L’esperienza della salvezza

0505069L’esperienza della salvezza nasce inevitabilmente dal senso di perdizione. Pare strano parlare di perdizione in un momento storico come il nostro in cui generalmente i fenomeni psicologici dell’autonomia, dell’autosufficienza, dell’auto-orientamento sono alla base della concezione individualista della società occidentale.

Eppure, guardando oltre i modelli culturali proposti dai mass media, scorgiamo un uomo profondamente perplesso, incapace spesso di porsi in relazione con gli altri, incapace di cogliere il significato ultimo della propria esistenza, ma anche di rassegnarsi a non vederne alcuno. Al di là degli slogan che propongono l’uomo sempre giovane, bello, attivo vediamo masse di individui che si sentono emarginati, che sentono di non avere, o di aver perduto, i requisiti indispensabili per soddisfare le esigenze di una società basata più sull’ideologia dell’avere che su quella dell’essere.

Ma proprio quando l’uomo scende nella profondità della sua esistenza, quando sente il rimpianto per una vita spesa inutilmente, può essere raggiunto dalla grazia di Dio. Una grazia che lo aiuti a ritrovare la pace con se stesso e con gli altri, perché è solo nell’esperienza del perdono di Dio che possono instaurarsi relazioni interpersonali positive.

A volte siamo imprigionati in una gabbia di rancori o ossessionati dai nostri errori. Ebbene, Gesù ci invita a vivere l’esperienza del perdono e della trasformazione. «Venite a me, voi tutti che siete affaticati e oppressi, e io vi darò riposo» (Matteo 11:28 ).

Ricordiamo l’esperienza del «figlio prodigo», il quale nel ritornare a casa temeva di incontrare un padre accigliato , pronto a giudicarlo, invece l’incontro ha smentito ogni sua aspettativa. Il padre gli butta le braccia al collo, lo bacia e lo ribacia, accogliendolo presso di sé (Fantoni – Vacca).

Nel suo amore infinito e nella sua grande misericordia Dio considera Cristo, che non ha commesso alcuna colpa, come se fosse un peccatore affinché in lui potessimo diventare giustizia di Dio. Guidati dallo Spirito Santo ci rendiamo conto dei nostri limiti, riconosciamo la nostra colpevolezza, ci pentiamo dei nostri errori ed esercitiamo la nostra fede in Gesù accettandolo come Signore e Salvatore, come Sostituto ed Esempio. Questa fede che riceve salvezza proviene dal divino potere della Parola ed è un dono della grazia di Dio. Tramite Cristo siamo giustificati, adottati come figli e figlie di Dio e liberati dal dominio del peccato.
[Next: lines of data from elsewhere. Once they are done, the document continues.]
import Summits.Ventures.PercRepro.C025ProfileHallParallel
import Summits.Ventures.PercRepro.ProfileTopLevel

/-!
# C-033 «SHADOW HALL (H⁺)» — the TOP LEVEL `u = ρ(E)` for every `q` and every family (night-3 g7)

`hallIneq_top (hR : M.eRank = R) (q) : Profile.HallIneq M q R`: at the top level the price of a rank-`q` set `B` is `1`
if `E ∖ B` spans and `0` otherwise (p10's `Profile.price_top`), so the Hall inequality asks for an INJECTION from the
co-independent members of a family into the spanning sets containing a member. The injection comes from a
structural fact about the dual matroid `M✶` (whose independent sets are the co-independent sets of `M`):

**`exists_disjoint_injOn_indepFinsets`**: every finite matroid `N` has an injective map `φ` on its independent sets with
`φ B` independent and DISJOINT from `B`. Induction on `|E|`: if every element is a loop, the only independent set is
`∅ ↦ ∅`; otherwise pick a non-loop `e`, take `φ₀` for `N ＼ e` and `φ₂` for `N ／ e`, and put
`φ B := φ₂ (B ∖ e)` for `e ∈ B` (independent sets of `N ／ e` are independent in `N`, avoid `e`, and are disjoint from
`B ∖ e`), and for `e ∉ B`: `φ B := insert e (φ₀ B)` if `φ₀ B` is independent in `N ／ e` (then `insert e (φ₀ B)` is
independent in `N`), else `φ B := φ₀ B`. Injectivity: the three kinds of images are told apart by `e ∈ φ B` and by
membership of `φ B` in the independent sets of `N ／ e`.
With `φ` for `N = M✶`: `B ↦ E ∖ φ B` sends a co-independent member to a spanning superset, injectively.
-/

open scoped Matroid

namespace PercRepro

open Set Finset ThmH

section IndepInjection

variable {α : Type} [DecidableEq α]

open scoped Classical in
/-- The independent subsets of the ground set, as finsets. -/
noncomputable def indepFinsets (N : Matroid α) [N.Finite] : Finset (Finset α) :=
  (gr N).powerset.filter (fun B => N.Indep (B : Set α))

omit [DecidableEq α] in
/-- Membership in `indepFinsets`. -/
theorem mem_indepFinsets {N : Matroid α} [N.Finite] {B : Finset α} :
    B ∈ indepFinsets N ↔ B ⊆ gr N ∧ N.Indep (B : Set α) := by
  unfold indepFinsets
  simp only [Finset.mem_filter, Finset.mem_powerset]

omit [DecidableEq α] in
/-- The ground finset of the dual. -/
theorem gr_dual (M : Matroid α) [M.Finite] : gr (M✶) = gr M := by
  apply Finset.coe_injective
  rw [coe_gr, coe_gr, Matroid.dual_ground]

/-- An independent set of `N ＼ {e}` is an independent set of `N` avoiding `e`. -/
theorem mem_indepFinsets_of_mem_delete {N : Matroid α} [N.Finite] {e : α} {T : Finset α}
    (hT : T ∈ indepFinsets (N ＼ ({e} : Set α))) : T ∈ indepFinsets N ∧ e ∉ T := by
  rw [mem_indepFinsets, gr_delete_singleton'', Matroid.delete_indep_iff] at hT
  refine ⟨?_, fun h => (Finset.mem_erase.1 (hT.1 h)).1 rfl⟩
  rw [mem_indepFinsets]
  exact ⟨hT.1.trans (Finset.erase_subset _ _), hT.2.1⟩

/-- An independent set of `N` avoiding `e` is an independent set of `N ＼ {e}`. -/
theorem mem_indepFinsets_delete_of_notMem {N : Matroid α} [N.Finite] {e : α} {B : Finset α}
    (hB : B ∈ indepFinsets N) (heB : e ∉ B) : B ∈ indepFinsets (N ＼ ({e} : Set α)) := by
  rw [mem_indepFinsets] at hB
  rw [mem_indepFinsets, gr_delete_singleton'', Matroid.delete_indep_iff]
  refine ⟨fun x hx => Finset.mem_erase.2 ⟨fun h => heB (h ▸ hx), hB.1 hx⟩, hB.2, ?_⟩
  rw [Set.disjoint_singleton_right]
  exact_mod_cast heB

/-- An independent set `T` of `N ／ {e}` (`e` a non-loop) is independent in `N`, avoids `e`, and `insert e T` is
independent in `N`. -/
theorem mem_indepFinsets_of_mem_contract {N : Matroid α} [N.Finite] {e : α} (he : N.Indep {e}) {T : Finset α}
    (hT : T ∈ indepFinsets (N ／ ({e} : Set α))) :
    T ∈ indepFinsets N ∧ e ∉ T ∧ insert e T ∈ indepFinsets N := by
  rw [mem_indepFinsets, gr_contract_singleton, he.contract_indep_iff] at hT
  have heE : e ∈ gr N := by rw [← Finset.mem_coe, coe_gr]; exact he.subset_ground (Set.mem_singleton e)
  have heT : e ∉ T := fun h => (Finset.mem_erase.1 (hT.1 h)).1 rfl
  have hTg : T ⊆ gr N := hT.1.trans (Finset.erase_subset _ _)
  refine ⟨?_, heT, ?_⟩
  · rw [mem_indepFinsets]
    exact ⟨hTg, hT.2.2.subset Set.subset_union_left⟩
  · rw [mem_indepFinsets]
    refine ⟨Finset.insert_subset heE hTg, ?_⟩
    rw [Finset.coe_insert, Set.insert_eq, Set.union_comm]
    exact hT.2.2

/-- For an independent set `B ∋ e` of `N` (`e` a non-loop), `B.erase e` is independent in `N ／ {e}`. -/
theorem erase_mem_indepFinsets_contract {N : Matroid α} [N.Finite] {e : α} (he : N.Indep {e}) {B : Finset α}
    (hB : B ∈ indepFinsets N) (heB : e ∈ B) : B.erase e ∈ indepFinsets (N ／ ({e} : Set α)) := by
  rw [mem_indepFinsets] at hB
  rw [mem_indepFinsets, gr_contract_singleton, he.contract_indep_iff]
  refine ⟨fun x hx => ?_, ?_, ?_⟩
  · rw [Finset.mem_erase] at hx ⊢; exact ⟨hx.1, hB.1 hx.2⟩
  · rw [Set.disjoint_singleton_right, Finset.mem_coe]
    exact Finset.notMem_erase e B
  · have h : ((B.erase e : Finset α) : Set α) ∪ {e} = (B : Set α) := by
      rw [Set.union_comm, ← Set.insert_eq, ← Finset.coe_insert, Finset.insert_erase heB]
    rw [h]
    exact hB.2

/-- **The disjoint injection on the independent sets of a finite matroid**: there is `φ` with `φ B` independent,
disjoint from `B`, for every independent `B`, and `φ` injective on the independent sets. -/
theorem exists_disjoint_injOn_indepFinsets (N : Matroid α) [N.Finite] :
    ∃ φ : Finset α → Finset α, (∀ B ∈ indepFinsets N, φ B ∈ indepFinsets N ∧ Disjoint B (φ B)) ∧
      Set.InjOn φ (indepFinsets N : Set (Finset α)) := by
  classical
  suffices h : ∀ n : ℕ, ∀ (N : Matroid α) [N.Finite], (gr N).card = n →
      ∃ φ : Finset α → Finset α, (∀ B ∈ indepFinsets N, φ B ∈ indepFinsets N ∧ Disjoint B (φ B)) ∧
        Set.InjOn φ (indepFinsets N : Set (Finset α)) from h _ N rfl
  intro n
  induction n using Nat.strong_induction_on with
  | _ n ih =>
  intro N _ hN
  by_cases hnl : ∃ e, N.Indep {e}
  · obtain ⟨e, he⟩ := hnl
    have heE : e ∈ gr N := by rw [← Finset.mem_coe, coe_gr]; exact he.subset_ground (Set.mem_singleton e)
    have hlt : ((gr N).erase e).card < n := by rw [← hN]; exact Finset.card_erase_lt_of_mem heE
    obtain ⟨φ₀, hφ₀, hφ₀inj⟩ := ih _ hlt (N ＼ ({e} : Set α)) (by rw [gr_delete_singleton''])
    obtain ⟨φ₂, hφ₂, hφ₂inj⟩ := ih _ hlt (N ／ ({e} : Set α)) (by rw [gr_contract_singleton])
    set I₂ := indepFinsets (N ／ ({e} : Set α)) with hI₂
    refine ⟨fun B => if e ∈ B then φ₂ (B.erase e) else (if φ₀ B ∈ I₂ then insert e (φ₀ B) else φ₀ B), ?_, ?_⟩
    · intro B hB
      by_cases heB : e ∈ B
      · simp only [if_pos heB]
        have h1 := erase_mem_indepFinsets_contract he hB heB
        obtain ⟨h2, h3⟩ := hφ₂ _ h1
        obtain ⟨h4, h5, _⟩ := mem_indepFinsets_of_mem_contract he h2
        refine ⟨h4, ?_⟩
        rw [Finset.disjoint_left]
        intro x hxB hxφ
        by_cases hxe : x = e
        · subst hxe; exact h5 hxφ
        · exact Finset.disjoint_left.1 h3 (Finset.mem_erase.2 ⟨hxe, hxB⟩) hxφ
      · simp only [if_neg heB]
        have h1 := mem_indepFinsets_delete_of_notMem hB heB
        obtain ⟨h2, h3⟩ := hφ₀ _ h1
        obtain ⟨h4, h5⟩ := mem_indepFinsets_of_mem_delete h2
        by_cases hc : φ₀ B ∈ I₂
        · rw [if_pos hc]
          obtain ⟨_, _, h6⟩ := mem_indepFinsets_of_mem_contract he hc
          refine ⟨h6, ?_⟩
          rw [Finset.disjoint_left]
          intro x hxB hx
          rw [Finset.mem_insert] at hx
          rcases hx with rfl | hx
          · exact heB hxB
          · exact Finset.disjoint_left.1 h3 hxB hx
        · rw [if_neg hc]
          exact ⟨h4, h3⟩
    · intro B hB B' hB' hBB'
      rw [Finset.mem_coe] at hB hB'
      simp only at hBB'
      by_cases heB : e ∈ B <;> by_cases heB' : e ∈ B'
      · -- both contain e
        rw [if_pos heB, if_pos heB'] at hBB'
        have h := hφ₂inj (by rw [Finset.mem_coe]; exact erase_mem_indepFinsets_contract he hB heB)
          (by rw [Finset.mem_coe]; exact erase_mem_indepFinsets_contract he hB' heB') hBB'
        rw [← Finset.insert_erase heB, ← Finset.insert_erase heB', h]
      · -- e ∈ B, e ∉ B'
        exfalso
        rw [if_pos heB, if_neg heB'] at hBB'
        have h1 := erase_mem_indepFinsets_contract he hB heB
        have h2 := (hφ₂ _ h1).1
        have h3 := (mem_indepFinsets_of_mem_contract he h2).2.1
        by_cases hc : φ₀ B' ∈ I₂
        · rw [if_pos hc] at hBB'
          apply h3; rw [hBB']; exact Finset.mem_insert_self _ _
        · rw [if_neg hc] at hBB'
          exact hc (hBB' ▸ h2)
      · -- e ∉ B, e ∈ B'
        exfalso
        rw [if_neg heB, if_pos heB'] at hBB'
        have h1 := erase_mem_indepFinsets_contract he hB' heB'
        have h2 := (hφ₂ _ h1).1
        have h3 := (mem_indepFinsets_of_mem_contract he h2).2.1
        by_cases hc : φ₀ B ∈ I₂
        · rw [if_pos hc] at hBB'
          apply h3; rw [← hBB']; exact Finset.mem_insert_self _ _
        · rw [if_neg hc] at hBB'
          exact hc (hBB'.symm ▸ h2)
      · -- neither contains e
        rw [if_neg heB, if_neg heB'] at hBB'
        have h1 := mem_indepFinsets_delete_of_notMem hB heB
        have h1' := mem_indepFinsets_delete_of_notMem hB' heB'
        have hne : e ∉ φ₀ B := (mem_indepFinsets_of_mem_delete (hφ₀ _ h1).1).2
        have hne' : e ∉ φ₀ B' := (mem_indepFinsets_of_mem_delete (hφ₀ _ h1').1).2
        have hφeq : φ₀ B = φ₀ B' := by
          by_cases hc : φ₀ B ∈ I₂ <;> by_cases hc' : φ₀ B' ∈ I₂
          · rw [if_pos hc, if_pos hc'] at hBB'
            rw [← Finset.erase_insert hne, ← Finset.erase_insert hne', hBB']
          · rw [if_pos hc, if_neg hc'] at hBB'
            exact absurd (hBB' ▸ Finset.mem_insert_self e (φ₀ B)) hne'
          · rw [if_neg hc, if_pos hc'] at hBB'
            exact absurd (hBB'.symm ▸ Finset.mem_insert_self e (φ₀ B')) hne
          · rw [if_neg hc, if_neg hc'] at hBB'
            exact hBB'
        exact hφ₀inj (by rw [Finset.mem_coe]; exact h1) (by rw [Finset.mem_coe]; exact h1') hφeq
  · -- every element is a loop: the only independent set is ∅
    push Not at hnl
    refine ⟨id, ?_, ?_⟩
    · intro B hB
      have hB' := hB
      rw [mem_indepFinsets] at hB'
      have hBe : B = ∅ := by
        by_contra hne
        obtain ⟨x, hx⟩ := Finset.nonempty_iff_ne_empty.2 hne
        exact hnl x (hB'.2.subset (Set.singleton_subset_iff.2 (by exact_mod_cast hx)))
      subst hBe
      exact ⟨hB, Finset.disjoint_empty_left _⟩
    · exact Set.injOn_id _

end IndepInjection

section HallTop

variable {α : Type} [DecidableEq α] {M : Matroid α} [M.Finite]

/-- **`(H⁺_{q,R})` at the top level `R = ρ(E)` for every `q` and every family**: the co-independent members inject into
the spanning sets above the family (`B ↦ E ∖ φ B` with the disjoint injection `φ` of the dual matroid). -/
theorem hallIneq_top {R : ℕ} (hR : M.eRank = (R : ℕ∞)) (q : ℕ) : Profile.HallIneq M q R := by
  classical
  intro 𝒜 h𝒜
  set 𝒜' := 𝒜.filter (fun B => (R : ℕ∞) ≤ M.eRk ((gr M \ B : Finset α) : Set α)) with h𝒜'
  -- the prices: 1 on 𝒜', 0 elsewhere
  have hsum : ∑ B ∈ 𝒜, Profile.price M q R B = (𝒜'.card : ℚ) := by
    rw [← Finset.sum_filter_add_sum_filter_not 𝒜 (fun B => (R : ℕ∞) ≤ M.eRk ((gr M \ B : Finset α) : Set α))]
    have h1 : ∑ B ∈ 𝒜', Profile.price M q R B = ∑ _B ∈ 𝒜', (1 : ℚ) :=
      Finset.sum_congr rfl (fun B hB => Profile.price_top hR q (Finset.mem_filter.1 hB).2)
    have h2 : ∑ B ∈ 𝒜.filter (fun B => ¬ (R : ℕ∞) ≤ M.eRk ((gr M \ B : Finset α) : Set α)),
        Profile.price M q R B = 0 := by
      apply Finset.sum_eq_zero
      intro B hB
      unfold Profile.price
      rw [if_neg (Finset.mem_filter.1 hB).2]
    rw [h1, h2, Finset.sum_const, nsmul_eq_mul, mul_one, add_zero]
  rw [hsum]
  -- the disjoint injection of the dual
  obtain ⟨φ, hφ, hφinj⟩ := exists_disjoint_injOn_indepFinsets (M✶)
  have hgr : gr (M✶) = gr M := gr_dual M
  -- co-independent members are independent in the dual
  have hmem : ∀ B ∈ 𝒜', B ∈ indepFinsets (M✶) := by
    intro B hB
    rw [h𝒜', Finset.mem_filter] at hB
    have hBR := h𝒜 hB.1
    rw [Profile.mem_Rq] at hBR
    have hBE : (B : Set α) ⊆ M.E := by rw [← coe_gr]; exact_mod_cast hBR.1
    rw [mem_indepFinsets, hgr]
    refine ⟨hBR.1, ?_⟩
    rw [← Matroid.coindep_def, Matroid.coindep_iff_compl_spanning hBE, Matroid.spanning_iff_eRk_le' ]
    refine ⟨?_, Set.sdiff_subset⟩
    rw [hR]
    have : ((gr M \ B : Finset α) : Set α) = M.E \ (B : Set α) := by rw [Finset.coe_sdiff, coe_gr]
    rw [← this]
    exact hB.2
  -- the injection B ↦ gr M ∖ φ B into the shadow
  have hmap : ∀ B ∈ 𝒜', gr M \ φ B ∈ Shadow.shadowLevel M R 𝒜 := by
    intro B hB
    have hBI := hmem B hB
    obtain ⟨hφB, hdisj⟩ := hφ B hBI
    rw [mem_indepFinsets, hgr] at hφB
    rw [mem_shadowLevel, Profile.mem_levelSet]
    refine ⟨⟨Finset.sdiff_subset, ?_⟩, B, (Finset.mem_filter.1 hB).1, ?_⟩
    · -- gr M ∖ φ B spans: φ B is coindependent
      have hco : M.Coindep (φ B : Set α) := by rw [Matroid.coindep_def]; exact hφB.2
      have hsp : M.Spanning (M.E \ (φ B : Set α)) := hco.compl_spanning
      have : ((gr M \ φ B : Finset α) : Set α) = M.E \ (φ B : Set α) := by rw [Finset.coe_sdiff, coe_gr]
      rw [this, hsp.eRk_eq, hR]
    · intro x hx
      rw [Finset.mem_sdiff]
      exact ⟨(Finset.mem_filter.1 (h𝒜 (Finset.mem_filter.1 hB).1) |> fun h => (Profile.mem_Rq.1 (h𝒜 (Finset.mem_filter.1 hB).1)).1) hx,
        fun h => Finset.disjoint_left.1 hdisj hx h⟩
  have hinj : Set.InjOn (fun B => gr M \ φ B) (𝒜' : Set (Finset α)) := by
    intro B hB B' hB' h
    rw [Finset.mem_coe] at hB hB'
    simp only at h
    have hφB := (hφ B (hmem B hB)).1
    have hφB' := (hφ B' (hmem B' hB')).1
    rw [mem_indepFinsets, hgr] at hφB hφB'
    have hφeq : φ B = φ B' := by
      rw [← Finset.sdiff_sdiff_eq_self hφB.1, ← Finset.sdiff_sdiff_eq_self hφB'.1, h]
    exact hφinj (by rw [Finset.mem_coe]; exact hmem B hB) (by rw [Finset.mem_coe]; exact hmem B' hB') hφeq
  exact_mod_cast Finset.card_le_card_of_injOn _ hmap hinj

end HallTop

end PercRepro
Mediante lo Spirito nasciamo a nuova vita e siamo santificati; lo Spirito rinnova le nostre menti, scrive la legge d’amore di Dio nei nostri cuori e ci dà la forza per vivere una vita santa. Rimanendo fedeli a lui diventiamo partecipi della natura divina e abbiamo la certezza della salvezza ora e nel giorno del giudizio

In sintesi

Il credente è chiamato a vivere per la fede che opera nell’amore; ma questo non viene da noi: è una grazia di Dio. La nuova nascita, frutto del pentimento, della confessione dei peccati e del perdono, è il momento iniziale della santificazione la quale, a sua volta, non è che lo sviluppo graduale e normale dell’uomo nuovo generato dallo Spirito Santo.

Confrontare:

2 Corinzi 5:17-21; Giovanni 3:16; Galati 1:4; 4:4-7; Tito 3:3-7; Giovanni 16:8; Galati 3:13,14; 1 Pietro 2:21,22; Romani 10:7; Luca 17:5; Marco 9:23,24; Efesini 2:5-10; Romani 3:21-26; Colossesi 1:13,14; Romani 8:14-17; Galati 3:26; Giovanni 3:3-8; 1 Pietro 1:23; Romani 12:2; Ebrei 8:7-12; Ezechiele 36:25-27; 2 Pietro 1:3,4; Romani 8:1-4; Romani 5:6-10.